Pavel now enjoys good health and lives a normal life. He likes to swim, ice skate, and play soccer. He is in the eighth grade in school, and along with his mother, he worships as part of the congregation of Jehovah’s Witnesses in the city of Novosibirsk. After this experience, doctors at the same clinic successfully operated without the use of blood on several heart patients who are Jehovah’s Witnesses. Medical treatment in Tatarstan remains progressive, and surgery without the use of blood has become common.

My Work Today

My wife and I, as well as other Witnesses, work in a clinic that offers high-tech medical solutions to patients with neurological and cardiological problems. We participate in various operations, especially on patients who utilize blood-conservation techniques.

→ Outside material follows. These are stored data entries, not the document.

/-!
# RootDecomp1KIntegrality — lens 1, generation 55, NODE 15 «ODD-PLACE INTEGRALITY (Gauss on the level polynomial)» (RULE K-R45 payable clause; K-R46) — part 1 (RootDecomp1KIntegrality01): §1 the level polynomial and Gauss at the odd places, §2 bounded height

(lens-1 g55 NODE 15 HOME kernel K = HOME/decomp-schanuel-lens-1/g55/Integrality.lean 64be435d…, 1006 l, 116 thm + 1 lemma + 10 def, imports tree …RootDecomp1KLocalExponent06 ONLY (no Literature import); Probe / Ctrl0 / Ctrl + NODE-g55.md + SHA256SUMS; CLAIM L2635, crit EX-ANTE PRICE L2637 (ONE THEOREM ×1 under K-R45's payable clause «an infinite class of FRONTIER pairs made unconditional, any input» iff CHECKLIST K-g55; anti-salami: the one credit covers the integrality lever at BOTH ends of the level polynomial; RULE K-R46 pre-announced), census LIVENESS-v5 (GaussAt column) L2636 / crit L2639, NODE L2640 / REQUEST L2641, census STAGING NOTE 5 L2643, critic VERDICT L2642: CLEARED — THEOREM ×1 under K-R45 payable clause (EX-ANTE PRICE L2637), CHECKLIST K-g55 met; RULE K-R46 FIXED (toolkit of record ∪ Gauss divisibility on levelPoly; amended FRONTIER; tabled conditional-only members at 2 = M17P, L17P); PORT GO (verbatim; docstrings/provenance only; the dedup deletions announced L2643). Port by census-1 gen 22 as `RootDecomp1KIntegrality01–04` (`--supports stmt-Schanuel-33364`; no census credit): 01 = §1 the level polynomial `levelPoly` over ℤ and GAUSS AT THE ODD PLACES — `DomZero`, `leadingCoeff_levelPoly`, **`den_dvd_of_level`** (den r ∣ lc(c₀)·2^(v₂ den r)), `den_le_of_level` + §2 bounded height: `finite_rat_of_abs_le_den_le`, `levels_finite_of_bounded`; 02 = §3 ENGINE `thinFibreAt_of_dom_farClause` / `thinFibreAt_of_dom_slopeCond` (node 14's engine with the root condition DELETED) + §4 the class **`GaussAt m₀ P`** (intrinsic: P ≠ 0 ∧ deg_Y c₀ > deg_Y c_j (1 ≤ j ≤ xdeg P) ∧ SlopeCond) and THE THEOREM **`thinFibreAt_of_gaussAt : GaussAt m₀ P → ThinFibreAt m₀ P`** (every m₀), `gaussAt_xPolyP_iff`, `gaussAt_mono` + §5 the frontier-certified member **`thinFibreAt_H17P_all : 1 ≤ m₀ → ThinFibreAt m₀ H17P` HYPOTHESIS-FREE** (node 12's HeightComparison binder removed; `gaussAt_H17P`, `not_localAt_H17P`); 03 = §6 the members `RC2` = x²(Y−1)² + x(Y³−2) + Y⁵ (rational DOUBLE centre) and `GC2` = x²(Y²−17) + x(Y³+Y+1) + (Y⁴+Y³−2) (irrational simple ℚ₂-centres) at m₀ = 2 hyp-free, with their costume tests; 04 = §7 the infinite family `H17D D` + §8 position of the class (`not_gaussAt_L13`, `not_gaussAt_M17P`, …) + §9 bookkeeping ×0 (`GaussOffAt`). PORT EDITS: TWO dedup.landed twins DELETED for the tree decls (head dry-run): K's `finite_rat_of_abs_le_den_le` (≡ `RootDecomp1KLevelFinite.finite_rat_of_abs_le_den_le`, LevelFinite03 — same short name, resolved through K's own `open …LevelFinite`) and K's `partialSum_two_eq` (≡ `RootDecomp1KLevelFinite.lac_partialSum_two`, LevelFinite12 — the one use re-pointed by name); 36 one-line docstrings on undocumented computation lemmas of §6–§7 (statements quoted); otherwise none (K has no private / set_option / cite-token); provenance doc blocks + continuation headers = K's own open-lines; statements and proofs VERBATIM. Rung 0 — nothing here proves Schanuel, 33364, 33363, 31077 or ThinFibre 2; the class and members are HYPOTHESIS-FREE, §9 conditional on PadicSubspace / HeightComparison.)
-/

/-!
# RootDecomp1KIntegrality — lens 1, generation 55, node 15 «ODD-PLACE INTEGRALITY (Gauss on the level polynomial)»
  (RULE K-R45 payable clause «an infinite class of FRONTIER pairs made unconditional, any input»; CLAIM L2635,
   EX-ANTE PRICE + CHECKLIST K-g55 L2637; census LIVENESS-v5 L2636/L2638/L2639)

HONEST SCOPE (line 1).  ONE theorem-package on the K-line's thin-fibre residual `ThinFibreAt m₀ P` (tree
`RootDecomp1KDegreeLadder.ThinFibreAt`, DegreeLadder06) with NO binder, NO hypothesis `def … : Prop`, NO Literature fact
assumed and NO Literature theorem used; the ONE new input is ELEMENTARY and GLOBAL: the rational-root theorem (Gauss's
lemma at the places `ℓ ∉ {2, ∞}`, Mathlib `den_dvd_of_is_root`) applied to the LEVEL POLYNOMIAL
`Q_N(Y) := Σ_{j ≤ k} p_N^j · 2^{(k−j)·N!} · c_j(Y) ∈ ℤ[Y]` of `P = Σ_j x^j c_j(Y)` at `x = s_N = p_N / 2^{N!}`.
WHAT IS NOT PROVED (line 2).  Rung count 0; NO ∀-item moves: 33364 / 33363 / 31077 / 31987 / `Schanuel` UNMOVED;
`ThinFibre 2` NOT proved; `PadicSubspace`, `HeightComparison`, `SiegelShapesOffAt 2`, `MachineOffAt 2`, `LocalOffAt 2`
untouched; NOTHING is proved about `M17P`, `L17P` (node 11, `⟸ PadicSubspace`), `L13` / `R13` / `M13` (node 13, machine-decided)
or any `P` whose `Y`-leading coefficient is NOT a constant of `ℤ[x]` (`not_gaussAt_M17P`, `not_gaussAt_L13`, `not_gaussAt_mixed`).
The announced SEQUEL (the `J_0 = {0}` / bounded-NUMERATOR half with Literature `Ridout.finite_of_num_le`) is NOT built here
(see «SEQUEL» below) — by the PRICE it lands later as a ×0-AS-RECORD extension of this node.

PRIOR ART inside the cell (h3): the lever's `k = 1` case IS IN THE TREE — `RootDecomp1KXLinear.den_dvd_lc_two_pow` (XLinear02,
node 2 Step 1a: for `x·B(Y) = A(Y)` with `deg A > deg B`, `den r ∣ lc(A) · 2^{v₂(den r)}`); node 15 is its every-`k` form, read
through node 14's engine (bounded `2`-adic region / far clause) with node 14's ROOT CONDITION DELETED.  Outside the cell:
presearch (HOME g55/presearch_g55.txt, corpus fts+vec AND galaxy, labelled) — problem-relative NULL; the rational-root theorem is
a textbook ingredient ([corpus:book:angell2022 p.50] etc.), nothing found joins it to rational points on `P(s_N, y) = 0`.

* §1 THE LEVER.  `levelPoly k c N := Σ_{j ≤ k} C (p_N^j · 2^{(k−j)·N!}) · c j ∈ ℤ[X]`; a level point `bev (xPolyP k c) s_N r = 0`
  is a rational root of it (`aeval_levelPoly_eq_zero`, from the tree's `bev_xPolyP` / `partialSum_eq_psNumer_div`); under
  DOMINANCE `DomZero k c := ∀ j, 1 ≤ j → j ≤ k → deg (c j) < deg (c 0)` its leading coefficient is `2^{k·N!} · lc(c 0)`
  (`leadingCoeff_levelPoly` — `p_N` does NOT enter); Gauss (`rat_den_dvd_leadingCoeff`, Mathlib `den_dvd_of_is_root` moved from
  `IsFractionRing.den ℤ` to `Rat.den`) gives **`den_dvd_of_level : den r ∣ lc(c 0) · 2 ^ padicValNat 2 (den r)`** (typed over `ℤ`,
  the `2`-power is `2 ^ padicValNat 2 r.den`: NO ℕ-subtraction, no `∃`), i.e. the ODD PART of `den r` divides the constant `lc(c₀)`;
  size form `den_le_of_level : ‖r‖₂ ≤ R → den r ≤ max 1 R · |lc(c 0)|` (tree `norm_ratCast_of_le`: `‖r‖₂ = 2^{v₂(den r)}` when `2 ∣ den r`).
* §2 `finite_rat_of_abs_le_den_le : {r : ℚ | |r| ≤ C ∧ den r ≤ D}.Finite` (image in `Icc × Icc` under `r ↦ (num, den)`) and
  `levels_finite_of_bounded`: the LEVELS carrying a NON-DEGENERATE point of bounded height are finitely many (finite union of the
  tree's `levels_finite_of_nondeg`, XTop01 — the clause's proviso `∃ x, bev P x r ≠ 0` is exactly its hypothesis).
* §3 THE ENGINE `thinFibreAt_of_dom_farClause : DomZero k c → FarClause m₀ k c → ThinFibreAt m₀ (xPolyP k c)` — node 14's engine
  with the root condition on `c k` REPLACED BY NOTHING: the bounded region `‖r‖₂ ≤ R` carries finitely many rationals, hence is
  eventually free of non-degenerate points; beyond `R` the tree's far clause (`FarClause`, LocalExponent02) decides.  Edge `c 0 = 0`
  (then all `c j = 0`, every point degenerate) handled inside, not assumed away.  With the tree's slope supplier:
  `thinFibreAt_of_dom_slopeCond : c k ≠ 0 → DomZero k c → SlopeCond m₀ k c → ThinFibreAt m₀ (xPolyP k c)` (`farClause_of_slopeCond`).
* §4 THE CLASS (intrinsic, tree `xdeg` / `xCoeff`, node 14's `SlopeCond` BY NAME):
  `GaussAt m₀ P := P ≠ 0 ∧ (∀ j, 1 ≤ j → j ≤ xdeg P → (xCoeff P j).natDegree < (xCoeff P 0).natDegree) ∧ SlopeCond m₀ (xdeg P) (xCoeff P)`;
  **THE THEOREM `thinFibreAt_of_gaussAt : GaussAt m₀ P → ThinFibreAt m₀ P` for EVERY `m₀ : ℕ`** (no `1 ≤ m₀` / `2 ≤ m₀` except what
  `SlopeCond` itself forces on a given `P`; no `Prime`, no separability, any multiplicities, any `ℚ₂`-root structure of the top);
  presentation lemma `gaussAt_xPolyP_iff : c k ≠ 0 → (GaussAt m₀ (xPolyP k c) ↔ DomZero k c ∧ SlopeCond m₀ k c)`; `gaussAt_mono`;
  `natDegree_of_gaussAt : P.natDegree = (xCoeff P 0).natDegree`; the `xdeg P = 0` edge `gaussAt_of_xdeg_zero` (all points degenerate).
* §5 THE FRONTIER-CERTIFIED NAMED TARGET, HYPOTHESIS-FREE: **`thinFibreAt_H17P_all : 1 ≤ m₀ → ThinFibreAt m₀ H17P`** (node 12's
  `thinFibreAt_two_H17P (hH : HeightComparison)` keeps its place in the tree as history; census LIVENESS-v4 row `H17P`: FRONTIER at
  `m₀ = 2, 3`; v5: «killed by odd-place integrality»): `gaussAt_H17P : 1 ≤ m₀ → GaussAt m₀ H17P` (`c₀ = Y⁵` monic, `5 > 1, 1, 4`;
  the only slope datum `5 − 4 = 1 < 3·m₀`), `not_gaussAt_zero_H17P`; `thinFibreAt_two_H17P'`, `_three_H17P'`, `_one_H17P`;
  `not_localAt_H17P : m₀ ≤ 4 → ¬ LocalAt m₀ H17P` (node 14's root condition refuses the irrational DOUBLE `ℚ₂`-root `√17` below `5`,
  `not_rootCond_h17C_three`); `H17P_territory'` = `¬ DecidedAt 2 ∧ ¬ SepTopAt 2 ∧ ¬ LocalAt 2 ∧ thinThreshold = 5 ∧ ThinFibreAt 2`, no `hH`.
* §6 TWO NEW MEMBERS at `m₀ = 2` (census LIVENESS-v5 rows `RC2`, `GC2`: v4-FRONTIER types, GaussAt ⇒ killed):
  `RC2 := x²(Y − 1)² + x(Y³ − 2) + Y⁵` (RATIONAL DOUBLE centre `1`, Liouville-critical `m₀ = μ = 2`) and
  `GC2 := x²(Y² − 17) + x(Y³ + Y + 1) + (Y⁴ + Y³ − 2)` (`= M17P + Y⁴`; IRRATIONAL SIMPLE `ℚ₂`-centres `±√17`, Ridout-critical
  `m₀ = 2μ = 2`): `thinFibreAt_two_RC2`, `thinFibreAt_two_GC2` hypothesis-free; position `not_localAt_two_RC2` (tree
  `not_rootCond_two_sq`), `not_localAt_two_GC2` (`not_rootCond_m17C_two`, the `M17P` pattern), `not_decidedAt_two_RC2 / _GC2`,
  `not_sepTopAt_RC2` (any `m₀`), `not_sepTopAt_two_GC2`, not two-term, not `x`-linear, not rootless-topped; honesty:
  `localAt_three_RC2`, `localAt_three_GC2`, `sepTopAt_three_GC2` (at `m₀ ≥ 3` both were already decided).
* §7 AN INFINITE FAMILY: `H17D D := x³(Y² − 17)² + x²Y + x(Y + 1) + Y^D` (`H17D_five : H17D 5 = H17P`):
  `gaussAt_H17D : 5 ≤ D → D < 3·m₀ + 4 → GaussAt m₀ (H17D D)`, `thinFibreAt_two_H17D : 5 ≤ D → D ≤ 9 → ThinFibreAt 2 (H17D D)`,
  `thinFibreAt_H17D` (all `5 ≤ D < 3 m₀ + 4`); the slope bound is sharp for the class (`not_gaussAt_two_H17D_ten`: `D = 10` is a
  CRITICAL segment); `not_heightDecidedAt_two_H17D : 6 ≤ D → ¬ HeightDecidedAt 2 (H17D D)` (outside node 12's class even
  conditionally), `not_localAt_H17D : m₀ ≤ 4 → ¬ LocalAt m₀ (H17D D)`, `not_sepTopAt_H17D`.
* §8 POSITION BY NAME: `gaussAt_two_contact` (the classes `LocalAt 2` and `GaussAt 2` OVERLAP — nothing new claimed for `contactC`),
  `not_gaussAt_two_highContact` (slope-critical; tree `not_slopeCond_two_highContact`) / `gaussAt_three_highContact`,
  `not_gaussAt_M17P` (`J_D = {0,1}`), `not_gaussAt_L13` (`J_D = {1}`), `not_gaussAt_mixed` (tie `J_D = {0,2}`).
* §9 BOOKKEEPING (×0, census convention «residual statement def»): `GaussOffAt m₀` := Siegel's clause off
  `DecidedAt ∨ MachineDecidedAt ∨ LocalAt ∨ GaussAt`; `gaussOffAt_of_localOffAt`; `thinFibre_of_gaussOffAt : 2 ≤ m₀ → GaussOffAt m₀ → ThinFibre m₀`.

CORRECTION OF RECORD (checklist (8)).  The census/critic `2`-adic FRONTIER instrument (K-R44/K-R45, LIVENESS-v4) OVER-COUNTS:
a near branch (‖r‖₂ bounded) of a `P` with `J_D(P) := {j : deg c_j = deg_Y P} = {0}` is GLOBALLY FINITE (bounded denominators),
whatever its local exponent; K-R46 (ii) amends FRONTIER by «∧ NOT GLOBALLY-FINITE».  No clawback of nodes 11–13: their members
`M17P` / `L17P` / `L13` are NOT in `GaussAt` (by name above).

RESIDUAL CURRENCY after node 15 (checklist (10)).  OPEN TERRITORY at `m₀` := FRONTIER pairs (K-R45 as amended by K-R46 (ii)) with
`|J_D| ≥ 2` or `J_D = {j₀ ≥ 1}`; UNCONDITIONAL PART := `DecidedAt ∨ MachineDecidedAt ∨ LocalAt ∨ GaussAt`; tabled conditional-only
members at `m₀ = 2` = `{M17P, L17P}` (`⟸ PadicSubspace`); print-currency residual (`SiegelShapesOffAt 2` / 33364) unchanged.

SEQUEL (NOT in this node; ×0-as-record when typed, PRICE L2637 anti-salami).  `J_0(P) := {j : c_j(0) ≠ 0} = {0}` gives
`num r ∣ 2^{k·N!} · c₀(0)`, i.e. BOUNDED NUMERATORS on `{‖r‖₂ ≥ ρ}`; with Literature `Ridout.finite_of_num_le` (RidoutIntegers, PROVED,
reachable through the tree's XLinear01 import) node 14's branch (iii) exponent `2μ + 1` drops to `μ + 1` at irrational `ℚ₂`-centres —
it needs node 14's per-root engine re-plumbed (a K of comparable size), census v6 for the `J_0` column; not attempted here.

Namespace `Summit.Schanuel.Schanuel.Theorems.RootDecomp1KIntegrality`; imports the tree's port `…RootDecomp1KLocalExponent06` ONLY
(no Literature import); no `private`, no `instance`, no `set_option`, no notation, no `sorry`; axioms standard.
-/

noncomputable section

I work as a neuroradiologist and pursue my interest in noninvasive bloodless neurosurgery. As a professor in the Department of Neurology and Neurosurgery at Kazan’ State Medical University, I give lectures to medical students and doctors and try to help them to see the advantages of bloodless medicine. *

My wife works with me in the clinic as an ultrasound specialist. We enjoy our work because we are able to help people. But we experience the most satisfaction from seeing how Bible truths heal people spiritually. It brings joy to our hearts to convey to people God’s promise that on earth soon “no resident will say: ‘I am sick.’”​—Isaiah 33:24.

[Footnotes]

^ par. 23 Hospital Liaison Committees are groups of Jehovah’s Witnesses who help hospitals and patients work with each other when blood transfusion becomes an issue.

^ par. 27 Bloodless treatment methods are alternatives to blood transfusions. Given the dangers associated with blood transfusions, bloodless medicine and bloodless surgery are gaining popularity throughout the world. Blood transfusions contain the risk of HIV and other infections as well as allergic reactions.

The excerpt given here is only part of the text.